Dass dann auch noch eine positive Berichterstattung erwartet wird oder zusätzliche Naturalien wie Texte und Bilder, muss ich wohl kaum betonen. Es ist unterm Strich oft ein Verlustgeschäft.
Vom Frust, nicht ernst genommen zu werden
Von gesponserten Posts hatte ich mich eigentlich für eine ganze Zeit verabschiedet, denn ich war das ewige Rumgeschachere leid, das am Ende mit Grillenzirpen auf der anderen Seite bedacht wurde.
Noch dazu sind diese Firmen oftmals frech, von oben herab, dreist, und lästiger als jede Stubenfliege.
Hier kommt es so selten zu einem befriedigenden Ergebnis (inklusive no-follow-Link, wie Google es möchte, und Anzeigendeklarierung, ), dass dieser Prozess einfach nur frustrierend ist.
Lieber verbringe ich meine Zeit mit dem, wofür ich nämlich wirklich brenne: das Schreiben von Reisetexten für meine Leser.

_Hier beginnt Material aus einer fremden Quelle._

import Summits.QuantumFields.YangMills.Theorems.BalabanUVNodesRateCarriersOfRecord13CoPOn
import Summits.QuantumFields.YangMills.Theorems.BalabanUVNodesN16AtRRec12OfRecord
import Summits.QuantumFields.YangMills.Theorems.BalabanUVNodesN16AtTupleReading13Generic

/-!
# Route «BalabanUVNodes», cluster K4 «SpineRates» — node N16 = NE3 AT NODE 00's STAGE-13 RATE HOMES `RRec₁₃CoP 𝔯` AND `RRec₁₃CoPOn 𝔯 Rg`: the N16 side of the Record-13
# re-key in ONE module — instance certificates, the knit in guarded θ-form, transfers between the two homes, N21's faces, «THE TWO HOMES AGREE AT A CONSTANT NE3
# LAYER», the stub from `LeafSlot` ALONE at RR-1's NE3 object of record with tuned letters (`hpin`-generic), and the junk tests

CoP EDITION (director-ym №160–№162 «(y) FINAL», def-T KEY-23 ∕ KEY-24T, plan g68 KEY-20, dag-lead WORDS-141 — 2026-08-27): RECORD 13 v1.5 re-seeded BOTH cones at
print's collar-ranged 𝐓-weights and print's (1.7)∧(1.9)-class minimiser with scale-0 data on `suppDomOfRecord` — def-T's FILE 23 `Node00/Record13CoP.lean` carries
`towerOfRecord₁₃CoP ∕ datumOfRecord₁₃CoP` keyed on the UNCHANGED bg-free core proviso `Stage13Params.Provisos₁₃Core` and the record class `IsRecordOfRecord₁₃CCoP`; RR-2's key
`Node00/Record13DatumKeyCoP` (`IsDatumOfRecord₁₃CCoP(On∕N)`, `IsRateKey₁₃CoP`, `canon₁₃CoP(On)`) and dag-n22-e's (T-RATE) layer-B ∕ reading-of-record CoP twins (`RateReading₁₃CoP`,
`rateCarriersOfRecord₁₃CoP`, `RRec₁₃CoP`, `RRec₁₃CoPOn`, `readingOfRecord₁₃CoP`, …) followed; the items K0⁵–K3⁵ (stmt-QuantumFields-20293–20296) key on v1.5 `Provisos₁₃SepCoP` ∕
`datumOfRecord₁₃SepCoP` (= `datumOfRecord₁₃CoP θ h.toCore`, `rfl`), so bg-blind CONSUMER storeys key ONCE on the core proviso at the CoP datum (plan CORE-YES; HOLD-ALL «rev 20 keys
once»; the edition is FROZEN): THIS is the edition of record of this module; its ⁗ ∕ Co siblings are asides.  THIS FILE is the TOKEN TWIN of this seat's ⁗ module of the same
name with `Sep ↦ CoP` on the record ∕ datum ∕ home stems and `Provisos₁₃Sep ↦ Provisos₁₃Core` on the binder — statements = the ⁗ statements under that map; proofs verbatim;
θ-level names VERBATIM; stage-free lemmas NOT re-declared (imported from the ‴ modules BY NAME); the tuple-currency (K3 `KeyedRates rr`) conjuncts CITED from this seat's
proviso-GENERIC modules `…N16AtTupleReading13Generic` ∕ `…N16HolderMSAtTupleReading13Generic` (p512669 ∕ p512908).  NOTE (LOCATED-4∕5 of dag-n16-e ∕ dag-n16-c): every «THE N16
LINE» below keeps the ⁗ statement's N05 conjunct on the law-free univ sub-family and is therefore VACUOUS as stated (n16-c F49); the LIVE lines with the conjunct at the pinned
all-torus proper sub-index are this seat's `…AllTorusAtRecord13CoP` modules over the faces ∕ iffs of THIS file.  The ‴∕⁗ item ids named below are ASIDES; the lane is K3⁵
`SpineGivenEndpointR13SepCoP` = stmt-QuantumFields-20296 (dag-lead WORDS-141).

Cell `pub-ymgap`, seat `pub-ymgap-dag-n16-e` (R134 acceleration seat (a), strategy s2 = BY-NAME KNIT at the record; HUMAN RULING D-0062; chair R424 venue),
generation 5, module 19 (THEOREMS ONLY, 0 `def`, 0 `sorry`).  `bears_on: R4∕N16 · K1‴ StabilityBAtRecordR13e (stmt-QuantumFields-19910, the N16 storey's lane per dag-lead's KEY TABLE WORDS-133) · K3‴ SpineGivenEndpointR13 (stmt-QuantumFields-19912)`.
The 12 ↦ 13 TOKEN TWIN of this seat's Stage-12 files 6 `…N16AtRRec12` (p466499), 8 `…N16AtRRec12ConstLayer` (p467313), 11 `…N16AtRRec12OfRecord` (p470038 ∕ p472645)
and 12 `…N16AtRRec12On` (p474753), consolidated by topic (D-0064: one file per section).  Imports the (T-RATE) Stage-13 regime-restricted home
`BalabanUVNodesRateCarriersOfRecord13CoPOn` (`RRec₁₃CoPOn 𝔯 Rg := fun F D g₀ os R => ∃ θ hP, Rg F θ ∧ θ.Admissible F N ∧ D = datumOfRecord₁₃CoP F N θ hP ∧ ∃ k, R =
rateCarriersOfRecord₁₃CoP 𝔯 F θ hP g₀ os k`, master faces `s_N16_rRec₁₃CoPOn_iff` ∕ `s_N16_rRec₁₃CoP_iff`, `rRec₁₃CoP_self`, `rRec₁₃CoPOn_self`, `RRec₁₃CoPOn.isDatumOfRecord₁₃CCoP`,
`k4_rRec₁₃CoPOn_anti`, `k4_rRec₁₃CoP_of_rRec₁₃CoPOn_true`, `rRec₁₃CoPOn_of_regime_params`; through it the canonical home `RRec₁₃CoP 𝔯` over node00-def-RR-2's key `Node00/Record13DatumKeyCoP`
and node00-def-T's `Node00/Record13` v1.1) and this seat's Stage-12 file 11 for the STAGE-FREE proviso lemma `inEndRegime_ofRecord_of_letters` (through it files 1–10:
`InEndRegime`, `PrintSlot`, `LeafSlot`, `radiusOfRecord`, `constOfRecord`, the closers, the stage-generic keyed-home interface `…N16AtKeyedHome`, RR-1's
`Node00/RateRecord11NE3Data`).  Restates nothing; cites by name.

WHY (pub-ymgap INBOX l.15699 ∕ l.15735, 2026-08-27; this seat's g4 HANDOFF trigger t3″ «Record-13 re-key»).  director-ym LINE №125 «RECORD 13» ⇒ node00-def-T's
`Node00/Record13.lean` (p486037 + v1.1 p488788: `Stage13Params extends Stage12Params` by the χ^{(2.9)} width `ε₂₉`; `Provisos₁₃Core.bg` ranged; β of record over the canonical
transport `TcanOfRecord`), RR-2's key `Node00/Record13DatumKeyCoP` and the (T-RATE) ₁₃ homes; plan rev 16∕17 re-filed K0‴–K3‴ over `Stage13Params F 2` (ids 19909–19912), and the K3‴ composer
reads `h16 : S_N16 (RRec₁₃CoPOn 𝔯 (unityNondeg₁₃ 2))` (or, in the skeleton's own currency, module 21's N16 conjunct of `KeyedRates rr`).  N16's exposure to the re-key is EXACTLY the home's NAME: its reading of record is RR-1's θ-FREE constant layer
`ne3ConstLayerOfRecord₁₁ F N (ℓ F)` (stage-free container), it reads no field of `Stage13Params` ∕ `Provisos₁₃Core` (`.bg`-blind, `ε₂₉`-blind, no β token, no transport face —
RR-2's `R13-KEY-TOKEN-MAP.md` §3 spots 1–3 do not touch N16), and every CONTENT lemma of the N16 line is already home-free in the tree.  So this module is bookkeeping:
the same theorems at the new home, `Rg`-generic (the K3‴ composer instantiates `N = 2`, `Rg = unityNondeg₁₃ 2`; every smaller or larger regime is served by §3).

CONTENT.
§1 CERTIFICATES — `admits_rRec₁₃CoP` ∕ `attains_rRec₁₃CoP`: `RRec₁₃CoP 𝔯` admits and attains exactly the literals of its reading (the stage-generic interface of file 5
   `…N16AtKeyedHome` instantiated; the re-key costs N16 these two 3-line theorems, as announced there).
§2 THE KNIT, GUARDED θ-FORM — `s_N16_rRec₁₃CoPOn_of_inEndRegime_leafSlot` (proviso `InEndRegime` ∧ `LeafSlot` at the reading's NE3 bundle for every admissible θ with provisos IN
   `Rg`, along every `(g₀, os, k)` ⇒ `S_N16 (RRec₁₃CoPOn 𝔯 Rg)`), `n16At_of_s_N16_rRec₁₃CoPOn` (the read-out), and the R422 HONESTY FACE `s_N16_rRec₁₃CoPOn_of_guard_empty` (no guarded
   admissible tuple ⇒ the stub holds VACUOUSLY: `S_N16 (RRec₁₃CoPOn 𝔯 Rg)` carries content exactly on the guarded admissible tuples — their existence at the guard of record is
   K0‴, OPEN).
§3 TRANSFERS — `s_N16_rRec₁₃CoPOn_anti` (antitone in `Rg`), `s_N16_rRec₁₃CoPOn_of_rRec₁₃CoPOn_true`, `s_N16_rRec₁₃CoP_of_rRec₁₃CoPOn_true`, `s_N16_rRec₁₃CoP_of_rRec₁₃CoPOn_of_regime_params`.
§4 N21's FACES — `covRoot_rRec₁₃CoPOn` (under the stub, `NE3EnergyRateWCov 4 (sfClass 4 L o.Nper o.ε) L o.Nper o.b o.g o.C o.Λ₁ o.Λ₂' o.dom`, `L = ne3LOfRecord₁₁ F`,
   `o = (𝔯.lit F θ hP g₀ os).ne3 k`, at every guarded admissible tuple and run length) and `covRoot_rRec₁₃CoP` (the same at every Stage-13 datum key, via `covRoot_of_attains`).
§5 CONSTANT NE3 LAYERS (`(𝔯.lit F θ hP g₀ os).ne3 k = o F`) — canonical home: `n16At_of_s_N16_rRec₁₃CoP_constLayer` (= dag-n21-d's `h16`), `s_N16_rRec₁₃CoP_iff_of_constLayer`,
   `s_N16_rRec₁₃CoP_of_constLayer_leafSlot`; regime-restricted home: `s_N16_rRec₁₃CoPOn_iff_of_constLayer` (`S_N16 (RRec₁₃CoPOn 𝔯 Rg) ↔ ∀ F, (∃ θ, θ.Provisos₁₃Core F N ∧ Rg F θ ∧
   θ.Admissible F N) → N16At (ne3OfRecord₁₁ F (o F))`), `n16At_of_s_N16_rRec₁₃CoPOn_constLayer`, `s_N16_rRec₁₃CoPOn_of_constLayer(_leafSlot)`; THE TWO HOMES AGREE:
   `s_N16_rRec₁₃CoPOn_of_s_N16_rRec₁₃CoP_constLayer` (`S_N16 (RRec₁₃CoP 𝔯) → S_N16 (RRec₁₃CoPOn 𝔯 Rg)`, EVERY `Rg`), `s_N16_rRec₁₃CoPOn_true_iff_s_N16_rRec₁₃CoP_constLayer`.
§6 AT RR-1's NE3 OBJECT OF RECORD `ne3ConstLayerOfRecord₁₁ F N (ℓ F)` (`hpin`-generic; at a NAMED Stage-13 reading of record `hpin := fun … => rfl`) —
   `s_N16_rRec₁₃CoPOn_iff_ofRecord`, `s_N16_rRec₁₃CoPOn_ofRecord_of_leafSlot`, **`s_N16_rRec₁₃CoPOn_ofRecord_of_letters_of_leafSlot`** (letters `⟨r, b F, g F, C F, r, Λ₂' F⟩` inside THE
   END's tolerance — `0 < g F`, `0 ≤ b F ≤ r∕2`, `Cof (g F) ≤ C F`: `LeafSlot` at ONE bundle per guarded family ⇒ the stub; proviso by file 11's
   `inEndRegime_ofRecord_of_letters`).  NO canonical-letter (`ε = r`) instance (this seat's g4 LOCATED-3: idle); the windowed-letter N16 LINES at ₁₃ are module 20.
§6b THE TWO ₁₃ CURRENCIES AGREE — `s_N16_rRec₁₃CoPOn_iff_n16_tupleReadingOn_ofRecord` ∕ `s_N16_rRec₁₃CoP_iff_n16_tupleReading_ofRecord`: the home-keyed stub ↔
   module 21's N16 conjunct of the K3‴ skeleton's `KeyedRates rr` at a tuple reading, both pinned at RR-1's object (one `Iff.trans`).
§7 — the ‴ module's junk tests are NOT re-typed at the CoP homes (400-line cap; same proofs apply).

HONEST FRAMING.  Kernel bookkeeping by name; no estimate; `InEndRegime` (THE END's thresholds), `PrintSlot` ([Balaban1985RegularSpaces] Theorem 4 in the all-torus
geometry at the record's pairs — N05's) and `LeafSlot` (N05's typed leaf clauses on the univ sub-family of `zdGF3` + N07's [Balaban1985Variational] Thm 1 (8)+(10)
`LeafH3sup`) remain HYPOTHESES, proved nowhere in the tree; the reading `𝔯` is a PARAMETER; no admissible Stage-13 tuple with provisos in any regime is claimed to exist
(K0‴ over `Stage13Params` OPEN) — by §2's honesty face the stub is VACUOUS where none exists; no ₁₂ ↔ ₁₃ bridge is stated (RR-2's map §3.2: the histories differ);
LOCATED (this seat, g2): N16's `sfClass`∕`IsMinimiser` world averages with [Balaban1985Averaging] (42), the record with [Balaban1987RG1] (0.4) — the transfer sits in
N21's displayed `hdict`, not here; LOCATED-N16-HÖLDER-PIN (dag-n16-c; R-β unruled) untouched — the exponent-β twins are module 20; **N16 ∕ NE3 is NOT discharged**;
count-neutral; one finite four-torus at fixed ε — NOT ℝ⁴, NOT infinite volume, NOT OS, NOT a mass gap, NOT Clay.
-/

set_option autoImplicit false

Also bleibt nur noch der Leser als möglicher Geldgeber. Von Spendenaufrufen sehe ich ab, die , die vor einigen Wochen passiert sind, brauche ich für meine Seele nicht.
Authentisch bleiben und doch über die Runden kommen
Ab und zu empfehle ich also Produkte meiner Affiliate-Partner, zum Beispiel ausgezeichnet bewertete Hotels, passende Stadtführungen oder Reisegadgets, die das Leben einfacher machen.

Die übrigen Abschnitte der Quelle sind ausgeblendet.